Día? Cualquiera sabe. El terremoto.

Mi experiencia en terremotos es limitada. Ahora puedo hacerme una idea cabal.

Desplazado al sofá cama tras la llegada de nuestra peque, uno se disponía a dar buena cuenta al sueño que tan limpio y placentero se ofrece en vacaciones.

– Se está cayendo el techo. Grité, cuando un trozo de algo cayó a mi brazo tras un estruendo en dos fases.

Angustia. Me lleve la mano al pecho de forma inconsciente, supongo que temeroso de que mi corazón señalará que no le convienen sustos, cuando la luz se encendió y ellas trajeron la verdad a la habitación.

El que no aparecía era Zuri. No es de extrañar. La mala conciencia.

En el suelo platos decorativos, loza variada, algún vaso y la bandeja que los albergaba junto a las patas que los sustentaba.

El príncipe nocturno del desasosiego canino, en uno de sus paseos tuvo que toparse con aquello y mandar a la basura todas esas baratijas estridentes que forman parte de la decoración del apartamento.

No le culpo si el deseo era desembarazarse de tanta morralla pero le condeno por poner a prueba mi pobre corazón..

Día 6 o cualquiera sabe..un millón de euros.

Nunca mi conocido acento de capo colombiano resultó tan creíble. La serie narcos y el Escobar como maestros del lenguaje.

En principio pensé en usar mi reconocido acento eslavo, pero mi físico más mediterráneo me delataria.

Tenía curiosidad por saber de lo ofertado por un millón de euros en ese gracioso edificio creado sobre una pista de tenis y poco más pero todo ello a pie de playa

La recepción fue cordial y muy acogedora seguramente por estar acompañado por la elegante mujer que me acompaña. Nadie puede negar que destila una sencilla clase que no se aprende, uno o una, como en este caso nace con ella.

Subimos al piso piloto, de extraordinaria vista y tras el recorrido con salida al balcón, comenzó la información meramente económica.

Nadie piense que tuviera la mínima intención o posibilidad de adquirir algo así, uno pertenece a la clase media o mejor a lo que llamo clase limón, pues cualquier administración se encariña en exprimirla todo lo que puede. Bueno, tampoco tiene mucha relevancia, la crisis que viene nos igualará por debajo a todos, menos a los pocos de siempre.

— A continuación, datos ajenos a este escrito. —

import Literature.Computability.AlgebraicComplexity.MatMulOccurrenceObstructionsProofs
import Literature.Combinatorics.SimpleGraph.WilfChromaticBound
import HarnessLib

/-!
# Obstruction designs, their chromatic index, and the ceiling `χ'(H) ≤ 3n − 2` of the method (Bürgisser–Ikenmeyer, STOC 2013, §4.2–§4.4)

Topic `Literature/Computability/AlgebraicComplexity` (geometric complexity theory, tensor setting).
Typed-chain item of the cell `pub-gct-max` (track T, seat lit-2): §4.2–§4.4 of P. Bürgisser,
C. Ikenmeyer, *Explicit lower bounds via geometric complexity theory*, STOC 2013, pp. 141–150 =
arXiv:1210.8368 [BurgisserIkenmeyer2013], AS PRINTED, together with the dictionary to the
tableau-triple form in which the tree proves the vanishing mechanism of their Prop. 4.2
(`MatMulOccurrenceObstructionsProofs.lean`). Honest framing of the cell: this file records what
ONE printed method (occurrence obstructions certified through the chromatic index of an
obstruction design) can and cannot show — bookkeeping of a cited, printed theorem; multiplicity
data and certified rank bounds at small parameters; occurrence obstructions are ruled out in print
for determinant versus padded permanent (BIP 2019, tree theorem
`Literature.Computability.Complexity.no_occurrence_obstructions_holds`) — nothing here is a claim
on VP vs VNP or P vs NP.

## What is printed (arXiv:1210.8368; STOC numbering Prop. 4.2 / Lemma 4.3 / §4.4)

* §4.2: "We define an *obstruction design* as a subset `H ⊆ [ℓ₁]×[ℓ₂]×[ℓ₃]` of the discrete box
  of side lengths `ℓ₁, ℓ₂, ℓ₃`, respectively. The `1`-slices of `H` are defined as the sets
  `e⁽¹⁾ᵢ := {(i,j,k) ∈ H ∣ j ∈ [ℓ₂], k ∈ [ℓ₃]}` for `i ∈ [ℓ₁]`. … Similarly, we define the set
  partition `E⁽²⁾` of `2`-slices of `H` … and the set partition `E⁽³⁾` of `3`-slices"; "Note that
  `|e⁽¹⁾ ∩ e⁽²⁾ ∩ e⁽³⁾| ≤ 1`"; the *type* of `H` is the triple `λ = (λ⁽¹⁾, λ⁽²⁾, λ⁽³⁾)`,
  `λ⁽ᵏ⁾ := ᵗμ⁽ᵏ⁾` the transpose of the sorted `k`-th marginal (slice sizes); "If all slices contain
  at most `n` elements, we have `λ ⊢*_n d`" (`d = |H|`).
* §4.3: "By a *proper coloring* of an obstruction design `H` with `c` colors we shall understand
  a map `σ : H → [c]` such that in each slice of `H`, the colors of points are pairwise different.
  The *chromatic index* `χ'(H)` is defined as the least number of colors sufficient for coloring
  `H`." **Prop. 4.2**: "Let `H` be an obstruction design of type `λ ⊢*_n d`. Then we have
  `f_H(w) = 0` for all tensors `w ∈ ⊗³ℂⁿ` satisfying `R̲(w) < χ'(H)`." Proof: "If
  `r = |T| < χ'(H)`, then a map `J : H → T` cannot be a proper coloring of `H`. Hence there exists
  some `k` and some slice `e ∈ E⁽ᵏ⁾` in which two points get the same color. As a consequence,
  the matrix `J⁽ᵏ⁾|e` has a duplicated column and hence `det J⁽ᵏ⁾|e = 0`."
  **Lemma 4.3**: "We have `χ'(H) ≤ 3n − 2` for any obstruction design of type `λ ⊢*_n d`."
  Proof: "`χ'(H)` equals the chromatic number of the graph `G` with vertex set `H`, in which two
  nodes are connected iff they lie in a same slice. Each node in this graph has degree at most
  `Δ = 3(n−1)`, since there are at most `n` nodes in each slice. It is well known from graph theory
  that `1 + Δ` is an upper bound on the chromatic number of `G`." Followed by: "This result shows
  that `3n−2` is the best lower bound on border rank that can be shown based on Proposition 4.2.
  Unfortunately, the limit seems even smaller." and the sentence on the Alon–Kim conjecture
  ("if this conjecture is true, `(3/2)n + o(n)` is the best possible lower bound on border rank that
  can be shown based on Proposition 4.2") — a CONJECTURE, quoted here only.
* §4.4: "Consider the obstruction design `H_κ := {(i,j,k) ∈ [κ+1]³ ∣ i = 1 or j = 1 or k = 1}`
  given by a '3-dimensional hook' (`κ ∈ ℕ`). Its type `λ(κ)` is the triple with components three
  times the hook partition `(κ+1, 1, …, 1) ⊢_{2κ+1} 3κ+1`. It is obvious that `χ'(H_κ) = 3κ+1`."
  **Reading of the set-builder.** The set literally printed has `(κ+1)³ − κ³ = 3κ² + 3κ + 1`
  points, whereas a design of type `λ(κ)` has `|λ(κ)| = 3κ + 1` points; §6 of the paper describes
  `H_κ` as "`V(H)` is partitioned into disjoint sets `V⁽¹⁾ ∪ V⁽²⁾ ∪ V⁽³⁾ ∪ {y⁰}`, where
  `|V⁽ᵏ⁾| = κ` for all `k`. Each `E⁽ᵏ⁾` consists of one hyperedge `e⁽ᵏ⁾ ⊇ V⁽ᵏ⁺¹⁾ ∪ V⁽ᵏ⁺²⁾ ∪ {y⁰}`
  of size `2κ+1` … and `κ` singletons." The design with these slices, of type `λ(κ)` and with
  `3κ + 1` points, is the union of the three coordinate AXES of the cube `[κ+1]³` through the
  corner `(1,1,1)`, i.e. the points with AT LEAST TWO coordinates equal to `1` — the "or" of the
  printed formula is to be read this way; `hookDesign κ` below is that set (with `0`-based
  coordinates), and `card_hookDesign` / `chromaticIndex_hookDesign` check `|H_κ| = χ'(H_κ) = 3κ+1`.

## What is here

* §1 (definitions AS PRINTED, `0`-based coordinates): `ObstructionDesign` (a finite set of points
  of `ℕ³`; the ambient box plays no role), `coord`, `slice`, `SameSlice`, `SlicesAtMost H n`
  (= "all slices contain at most `n` elements", i.e. `λ ⊢*_n`: `ℓ(λ⁽ᵏ⁾) = ᵗμ⁽ᵏ⁾₁` is the largest
  `k`-slice), `IsProperColoring`, `chromaticIndex` (`χ'`), with the API one expects (a colouring
  with `|H|` colours, an optimal colouring, `χ' ≤ |H|`, pairwise-conflicting points force
  `|H| ≤ χ'`).
* §2 **Lemma 4.3 PROVED** (`chromaticIndex_le`): `χ'(H) ≤ 3n − 2` whenever all slices of `H` have
  at most `n` points — by the printed proof: the conflict graph on `H` (Mathlib `SimpleGraph.fromRel`)
  has all degrees `≤ 3(n−1)` and the tree's greedy bound
  `Literature.Combinatorics.SimpleGraph.WilfChromaticBound.colorable_maxDegree_succ` (`χ ≤ Δ + 1`)
  colours it; and the printed gloss `not_lt_chromaticIndex_of_le` ("`3n − 2` is the best lower
  bound on border rank that can be shown based on Proposition 4.2": for `r ≥ 3n − 2` the hypothesis
  `r < χ'(H)` of Prop. 4.2 is never met).
* §3 The combinatorial half of the proof of Prop. 4.2 (`exists_eq_of_lt_chromaticIndex`): if
  `r < χ'(H)` then every labeling of `H` by `r` colours gives two distinct points of a common slice
  the same colour.
* §4 `hookDesign κ` (the three axes, see above): `card_hookDesign` (`3κ+1` points),
  `slicesAtMost_hookDesign` (slices have `≤ 2κ+1` points, so the type is `⊢*_{2κ+1}`),
  `chromaticIndex_hookDesign` (`χ'(H_κ) = 3κ+1`, "It is obvious": every two points share a slice).
* §5 The dictionary to the tree's tableau triples (BI Thm. 4.1 / §5: a design `H ≅ [d]` with its
  three slice partitions is a triple of column-fillings; here, conversely, a triple of standard
  fillings `T₁, T₂, T₃ : [d] → cells` has the design `designOf T₁ T₂ T₃ = {(col_{T₁} p, col_{T₂} p,
  col_{T₃} p) : p < d}`, whose `k`-slices are the columns of `T_k`; BI's intersection property
  `|e⁽¹⁾ ∩ e⁽²⁾ ∩ e⁽³⁾| ≤ 1` is the injectivity of `p ↦ (col p)ₖ`): `slicesAtMost_designOf` (at most
  `n` rows ⇒ slices `≤ n`), hence Lemma 4.3 for tableau triples (`chromaticIndex_designOf_le`), and
  **Prop. 4.2 in the tree's occurrence language** (`tripleSum_eq_zero_of_lt_chromaticIndex`): for
  `r < χ'(designOf T₁ T₂ T₃)` and all `r × r` matrices `A, B, C`, the pairing
  `∑_{I : [d] → [r]} ⟨⊗ a_I, e_{T₁}⟩ ⟨⊗ b_I, e_{T₂}⟩ ⟨⊗ c_I, e_{T₃}⟩` of `((A⊗B⊗C)·⟨r⟩)^{⊗d}` with
  `e_{T₁} ⊗ e_{T₂} ⊗ e_{T₃}` vanishes — by §3 and the tree's
  `sum_prod_mul_polytabloid_eq_zero_of_apply_eq` ("duplicated column ⇒ `det = 0`") when the
  column-triple map is injective, and by the tree's `tripleSum_eq_zero_of_common_column` otherwise;
  with `pairing_unitTensor_eq_sum` / `exists_pairing_ne_zero_of_isotypicSum₁₂₃_kroneckerPow_ne_zero`
  (tree) this is the statement "`f_H` vanishes on `\overline{GL_r³ E_r}`" for `r < χ'(H)`.

## Deliberately NOT here

The type of a design as a partition triple (sorting and transposing the marginals — only the
length bound `⊢*_n` enters §4.3), `f_H` as a named polynomial and Thm. 4.1 (the `f_H` SPAN the
highest-weight vectors; §5 of the paper), Cor. 4.8 (`k(λ) ≤ N(λ)`), Prop. 4.9 (NP-completeness of
the existence of a design of given type), Example 4.10 (Latin squares), Lemma 4.4 / Thm. 4.5 /
Rem. 4.7 (in `MatMulOccurrenceObstructions*.lean`), and the Alon–Kim sentence (a conjecture).

## References

* [BurgisserIkenmeyer2013] P. Bürgisser, C. Ikenmeyer, *Explicit lower bounds via geometric
  complexity theory*, STOC 2013, 141–150 = arXiv:1210.8368: §4.1 (notation `λ ⊢*_n d`), §4.2
  (obstruction designs, slices, type, triple labelings, (4.2)), §4.3 (proper colorings, `χ'`,
  Prop. 4.2, Lemma 4.3 and the two sentences after it), §4.4 (`H_κ`, `λ(κ)`), §6 (description of
  `H_κ` by `V⁽¹⁾, V⁽²⁾, V⁽³⁾, y⁰`).
* R. Diestel, *Graph Theory*, GTM 173, §5.2 (greedy colouring `χ ≤ Δ + 1`) — through the tree file
  `Literature/Combinatorics/SimpleGraph/WilfChromaticBound.lean`.

## Tree

`MatMulOccurrenceObstructionsProofs` (`sum_prod_mul_polytabloid_eq_zero_of_apply_eq`,
`tripleSum_eq_zero_of_common_column`), `StandardFillings` (`StdFilling`, `.mem`, `.injective`),
`SchurWeylPlethysmHwMultiplicityProofs` (`StdFilling.polytabloid`), `TensorWordModel` (`Word`),
`WilfChromaticBound` (`colorable_maxDegree_succ`). Mathlib: `SimpleGraph.fromRel`,
`SimpleGraph.Colorable.mono`, `SimpleGraph.colorable_iff_exists_bdd_nat_coloring`,
`SimpleGraph.maxDegree_le_of_forall_degree_le`, `Finset.card_biUnion_le`,
`Finset.card_le_card_of_injOn`, `Nat.sInf_mem`, `Nat.sInf_le`.
-/

open scoped BigOperators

El punto culminante llegó cuando pregunté si había descuentos por pago al instante y al mismo tiempo echaba mano al bolso que colgaba en mi hombro, como dispuesto a sacar billetes en fajos de 500.

Muy amable, el joven nos indicó que no estaba autorizado para contestar y debia consultarlo.

Aguantando,sin manifestar alarma, la situación. Buen profesional.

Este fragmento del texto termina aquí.